The interesting line is nao_speak_with_animations. Setting bodyLanguageMode: "contextual" on ALAnimatedSpeech tells the robot to pick gestures from its library that match the meaning of what it is saying, so the words and the body move together.

The demo went into the NSF grant package on time. The robot answered open questions, held context across multi-turn exchanges, and gestured along with what it was saying.

  1. Keith Evan Green is a professor at Cornell whose book Architectural Robotics: Ecosystems of Bits, Bytes, and Biology (MIT Press, 2016) coined the term and frames the field. mitpress.mit.edu/9780262035065.

  2. NAO v3 is a 58 cm humanoid by Aldebaran Robotics (now SoftBank Robotics, now United Robotics Group).
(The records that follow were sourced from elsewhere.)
import Summits.BirchSwinnertonDyer.Rank1Residual.ManinAdditive.CongruenceExcessLaws
import HarnessLib
import HarnessLib.Audit.Tags

/-!
# «THE E-FACING PROFILE OF THE GHOST DROP AT 3: the two cells the desc laws leave open at 9 ∥ N» — rows E-imc-181 / E-imc-182 typed
# (cell `bsd-f2-manin`, planner `imc` g23, MEMO-imc §29.8 (d), HOME/imc/kit-g23/PROOFS-g23.md §5.10; T-imc-37; nothing asserted)

TYPER NOTE (typer g19, T-imc-37).  SOURCE = HOME/imc/kit-g23/Sketch-imc-g23c.lean sha16 ed327a6835662d19 (114 l.; farm rc 0 · 0 err · 0 warn per
imc; BC7 2/2 CLEAN, record HOME/imc/kit-g23/g23c-bc7.raw.txt a4fb47b59677d295), landed VERBATIM except: (i) this note; (ii) `import
HarnessLib.Audit.CruxProbe` and the two `#h21_crux_probe` commands dropped.  Namespace `…ManinAdditive.GhostDropKodaira` as written; frame,
binders and rendering are those of the tree leaf `CongruenceExcessLaws.lean` (desc g2, rows E-desc-14♭ / 16 / 18), its only Summits import —
ROUTE-INDEPENDENT.  The sketch's own module docstring (imc's words, census table included) follows this note unchanged.

HONEST FRAMING.  LENS: imc (the ghost drop `x₃(E) := ord₃ r_E − ord₃ m_E` of PROOFS-g23 §5.9 resolved by Kodaira type, `v₃(j)` and `E[3]` at
`9 ∥ N`).  STATUS: E-imc-181 `IzeroStarThreeExcessLaw` and E-imc-182 `TypeThreeReducibleNoExcess` are CONJECTURAL cell laws (LAW-candidates);
the PROVED edge `typeThree_excess_le_one` is bookkeeping (E-desc-18 ∧ E-imc-182 ⟹ the printed Agashe–Ribet–Stein ceiling `x₃ ≤ 1` on type III).
NOT IN PRINT as statements: nearest print BY NAME = tree `Literature…AgasheRibetStein2012_conjecture` (ceiling `ord₃(r_E/m_E) ≤ 1` at `9 ∥ N`)
and its Thm. 2.1 `m_E ∣ r_E`; no Kodaira- or `j`-resolved VALUE of `x₃` on `I₀*` / reducible III is in print (imc §29.8 (d); ref2 R-imc-72
placement of «`x₃` on `I₀*` = [good twist supersingular]» and «reducible III is `χ₋₃`-twist-stable with `x₃ = 0`» PENDING).  BC5 WITNESS (imc
ENGINE 7, HOME/imc/kit-g20, all 506 optimal classes `9 ∥ N ≤ 1296`, × the data seat's AUTOTYPE23 table; second engine for `r_E`: CONGNUM-N1500
agrees with ENGINE 7 on 983/983 shared labels, ARS 2012 Table 1 on 21/21): E-181 (a) 32/32, (b) 44/44; E-182 43/43; E-imc-183 (words only, not
typed): reducible `I₀*` with `v₃(j) = 0` splits 8 / 19; violations 0.  REFUTER VERDICTS: ref1/ref2 R-imc-72 (A1–A6 of the two Props + audit of
PROOFS-g23 §5.10 05fcc5379944fe95) PENDING at filing.  CHEAPEST FALSIFIERS (imc): an optimal `I₀*` curve at `9 ∥ N` with `v₃(j) > 0` and
`x₃ ≠ 1`, or with `v₃(j) = 0`, `E[3]` irreducible and `x₃ ≠ 0` (a CM `j = 1728` or `9`-isogenous configuration beyond 1296 is the stated risk);
a reducible type-III optimal curve with `x₃ ≠ 0` (D-imc-36 (a) extends to `9 ∥ N ≤ 5000`).  WHY IT MATTERS: completes the E-facing `x₃` profile
at `v₃(N) = 2` left open by E-desc-14♭/16/18, i.e. the Kodaira-resolved reading of the ghost drop `d_f` of E-imc-180 (`GhostDropARS.lean`).
PARTITION currency: ladder-adjacent + frontier-data; beyond-print theorem: NO; bears_on: stmt-BirchSwinnertonDyer-22968 (C3) only through the
ghost-drop bookkeeping (no Manin binder here: the rows read `r_E` and `m_E`, not `c`).  BSD is not proved by this; Manin's conjecture is not
proved by this; C2/C3 OPEN.
-/

/-!
# Sketch-imc-g23c — THE `E`-FACING PROFILE OF THE GHOST DROP AT 3: the two cells the desc laws leave
# open at `9 ∥ N` (imc g23, MEMO-imc §29.8 (d); HOME/imc/kit-g23/PROOFS-g23.md §5.10)

Frame, binders and rendering VERBATIM those of the tree leaf
`Summits/BirchSwinnertonDyer/Rank1Residual/ManinAdditive/CongruenceExcessLaws.lean` (desc g2, rows
E-desc-14♭ / 16 / 18): `W` globally minimal, datum `D` at the conductor level, the lattice clause
(`φ_D` optimal) and the minimal-degree clause, so that `congruenceNumber D.f = r_E`, `D.modularDegree = m_E`,
`x₃(E) := ord₃ r_E − ord₃ m_E`.  At `v₃(N) = 2` the desc laws decide `x₃` on the RIGID types (`III*`,
`Iₙ*` with `E[3]` irreducible ⇒ `x₃ = 0`, E-desc-14♭) and on type `III` with `E[3]` irreducible
(`x₃ = 1`, E-desc-18); they are silent on type `I₀*` («`I₀*` is not an exception there») and on type
`III` with `E[3]` reducible.  ENGINE 7 (HOME/imc/kit-g20, all 506 optimal classes with `9 ∥ N ≤ 1296`)
× the data seat's AUTOTYPE23 table (Kodaira / `v₃(j)` / isogeny primes) gives, with 0 exceptions:

| stratum at `3` (`9 ∥ N`)                          | classes | `x₃ = ord₃(r_E/m_E)` |
|---------------------------------------------------|--------:|----------------------|
| `I₀*`, `v₃(j_E) > 0` (twist of good SUPERSINGULAR) |      32 | `1` (32/32)          |
| `I₀*`, `v₃(j_E) = 0`, `E[3]` irreducible           |      44 | `0` (44/44)          |
| `I₀*`, `v₃(j_E) = 0`, `E[3]` reducible             |      27 | `1` on 8, `0` on 19 (E-imc-183, words only) |
| `III`, `E[3]` reducible                             |      43 | `0` (43/43)          |
| `III`, `E[3]` irreducible (= E-desc-18 at `p = 3`)  |      59 | `1` (59/59)          |
| `III*` (= E-desc-14♭; none has a `3`-isogeny)       |      59 | `0` (59/59)          |
| `Iₙ*`, `n ≥ 1` (E-desc-14♭; 29 reducible included)  |     242 | `0` (242/242)        |

(at `v₃(N) = 2`, type `I₀*` has `v₃(j) ∈ {0, 3}` in the whole range; `v₃(j) > 0 ⟺` the good twist
`E ⊗ χ₋₃` is supersingular at `3`, since `j ≡ 0 = 1728` is the only supersingular invariant mod `3`).
Second engine for the `r_E` column: the data seat's CONGNUM-N1500 table agrees with ENGINE 7 on
983/983 shared labels; ARS 2012 Table 1 on 21/21.  Nothing here is asserted; both leaves are
conjectures of the cell (BC5 = the table above); nothing here proves BSD or Manin's conjecture.
-/

noncomputable section

open scoped MatrixGroups ModularForm

open CongruenceSubgroup WeierstrassCurve
  Literature.NumberTheory.EllipticCurves Literature.NumberTheory.EllipticCurves.ModularForms
  Literature.NumberTheory.DiophantineGeometry

namespace Summit.BirchSwinnertonDyer.Rank1Residual.ManinAdditive.GhostDropKodaira

/-- **Candidate E-imc-181 `IzeroStarThreeExcessLaw`** (a CONJECTURE of the cell; nothing asserted).
`X₀(N)`-optimal `E`, `v₃(N) = 2`, Kodaira type `I₀*` at `3` (so `E = E' ⊗ χ₋₃` with `E'` of good
reduction at `3`): (a) `v₃(j_E) > 0` (⟺ `E'` supersingular at `3`) ⇒ `v₃(r_E) = v₃(m_E) + 1`;
(b) `v₃(j_E) = 0` (⟺ `E'` ordinary) and `E[3]` irreducible ⇒ `v₃(r_E) = v₃(m_E)`.
Census 32/32 + 44/44 (`9 ∥ N ≤ 1296`).  With the desc seat's degree law `v₃(m_E) = v₃(m_{E'}) +
[E' ordinary at 3]` (MEMO-desc §9) it reads «`v₃(r_E) = v₃(m_{E'}) + 1` always»: the one extra `3`
sits in the degree when `E'` is ordinary and in the congruence excess when `E'` is supersingular
(checked 18/18 where `m_{E'}` is tabulated).  Why it might fail: a CM (`j = 1728`) or `9`-isogenous
configuration outside the range; (b) is false without irreducibility (8 classes, E-imc-183).
[cite: AgasheRibetStein2012, Thm. 2.1 and Conj. 2.2 (shape and ceiling only; no Kodaira- or j-resolved value of ord₃(r_E/m_E) on type I₀* is in print — cell bsd-f2-manin MEMO-imc §29.8 (d), E-imc-181)] -/
@[conjecture] def IzeroStarThreeExcessLaw : Prop :=
  ∀ (W : WeierstrassCurve ℚ) [W.IsElliptic] [W.IsGloballyMinimal] [NeZero (W.conductorNorm ℤ)]
    (D : ModularParametrizationData W (W.conductorNorm ℤ)),
    (∀ z ∈ D.L.lattice, ∃ w ∈ periodLattice D.f, z = D.c * w) →
    (∀ (W' : WeierstrassCurve ℚ) [W'.IsElliptic]
        (D' : ModularParametrizationData W' (W.conductorNorm ℤ)),
        D'.f = D.f → D.modularDegree ≤ D'.modularDegree) →
    padicValNat 3 (W.conductorNorm ℤ) = 2 →
    W.kodairaSymbolAt ((Rat.HeightOneSpectrum.primesEquiv (R := ℤ)).symm ⟨3, Nat.prime_three⟩) =
      KodairaSymbol.Istar 0 →
    (0 < padicValRat 3 W.j →
        padicValNat 3 (congruenceNumber D.f) = padicValNat 3 D.modularDegree + 1) ∧
    (padicValRat 3 W.j = 0 → W.HasIrreducibleModPGaloisRep 3 →
        padicValNat 3 (congruenceNumber D.f) = padicValNat 3 D.modularDegree)

/-- **Candidate E-imc-182 `TypeThreeReducibleNoExcess`** (a CONJECTURE of the cell; nothing
asserted).  `X₀(N)`-optimal `E`, `v₃(N) = 2`, Kodaira type `III` at `3`, `E[3]` REDUCIBLE ⇒
`v₃(r_E) = v₃(m_E)` — the complement of E-desc-18 at `p = 3` (which gives `x₃ = 1` when `E[3]` is
irreducible).  Census 43/43 (`9 ∥ N ≤ 1296`; in the range every such class is stable under the
`χ₋₃`-twist and no optimal `III*` curve has a rational `3`-isogeny, 0/59).  Why it might fail: the
Eisenstein ideal at `3` could still carry a non-geometric congruence at larger level (cf. `1953g1`,
`I₉*`, `9`-isogeny, `x₃ = 1`, in the reducible `Iₙ*` cell).
[cite: AgasheRibetStein2012, Conj. 2.2 and Prop. 2.3 (ceiling ord₃(r_E/m_E) ≤ 1 at 9 ∥ N only; the value 0 on the reducible type-III stratum is NOT in print — cell bsd-f2-manin MEMO-imc §29.8 (d), E-imc-182)] -/
@[conjecture] def TypeThreeReducibleNoExcess : Prop :=
  ∀ (W : WeierstrassCurve ℚ) [W.IsElliptic] [W.IsGloballyMinimal] [NeZero (W.conductorNorm ℤ)]
    (D : ModularParametrizationData W (W.conductorNorm ℤ)),
    (∀ z ∈ D.L.lattice, ∃ w ∈ periodLattice D.f, z = D.c * w) →
    (∀ (W' : WeierstrassCurve ℚ) [W'.IsElliptic]
        (D' : ModularParametrizationData W' (W.conductorNorm ℤ)),
        D'.f = D.f → D.modularDegree ≤ D'.modularDegree) →
    padicValNat 3 (W.conductorNorm ℤ) = 2 →
    W.kodairaSymbolAt ((Rat.HeightOneSpectrum.primesEquiv (R := ℤ)).symm ⟨3, Nat.prime_three⟩) =
      KodairaSymbol.III →
    ¬ W.HasIrreducibleModPGaloisRep 3 →
    padicValNat 3 (congruenceNumber D.f) = padicValNat 3 D.modularDegree

/-- Bookkeeping edge (PROVED): on type `III` at `v₃(N) = 2` the two leaves E-desc-18 (tree,
`TameIrreducibleUnitExcess`, irreducible ⇒ `x₃ = 1`) and E-imc-182 (reducible ⇒ `x₃ = 0`) together
give the printed Agashe–Ribet–Stein ceiling `x₃ ≤ 1` on that stratum, by cases on irreducibility. -/
theorem typeThree_excess_le_one (h18 : TameIrreducibleUnitExcess) (h182 : TypeThreeReducibleNoExcess)
    (W : WeierstrassCurve ℚ) [W.IsElliptic] [W.IsGloballyMinimal] [NeZero (W.conductorNorm ℤ)]
    (D : ModularParametrizationData W (W.conductorNorm ℤ))
    (hL : ∀ z ∈ D.L.lattice, ∃ w ∈ periodLattice D.f, z = D.c * w)
    (hmin : ∀ (W' : WeierstrassCurve ℚ) [W'.IsElliptic]
        (D' : ModularParametrizationData W' (W.conductorNorm ℤ)),
        D'.f = D.f → D.modularDegree ≤ D'.modularDegree)
    (hv : padicValNat 3 (W.conductorNorm ℤ) = 2)
    (hK : W.kodairaSymbolAt ((Rat.HeightOneSpectrum.primesEquiv (R := ℤ)).symm ⟨3, Nat.prime_three⟩) =
      KodairaSymbol.III) :
    padicValNat 3 (congruenceNumber D.f) ≤ padicValNat 3 D.modularDegree + 1 := by
  by_cases hirr : W.HasIrreducibleModPGaloisRep 3
  · have h := h18 W D hL hmin 3 Nat.prime_three (by norm_num) hv (Or.inr (Or.inl hK)) hirr
    omega
  · have h := h182 W D hL hmin hv hK hirr
    omega

end Summit.BirchSwinnertonDyer.Rank1Residual.ManinAdditive.GhostDropKodaira

end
Onboard CPU is an Intel Atom Z530 at 1.6 GHz with 1 GB RAM, four-microphone head array, 25 degrees of freedom. aldebaran.com/en/nao.

  3. NAOqi is the robot's middleware. Versions 2.5+ ship a Python 3 binding (the qi module); earlier releases were Python 2.7 only, which is the gotcha that catches everyone reaching for the SDK in 2024. SDK reference: doc.aldebaran.com/2-5/naoqi.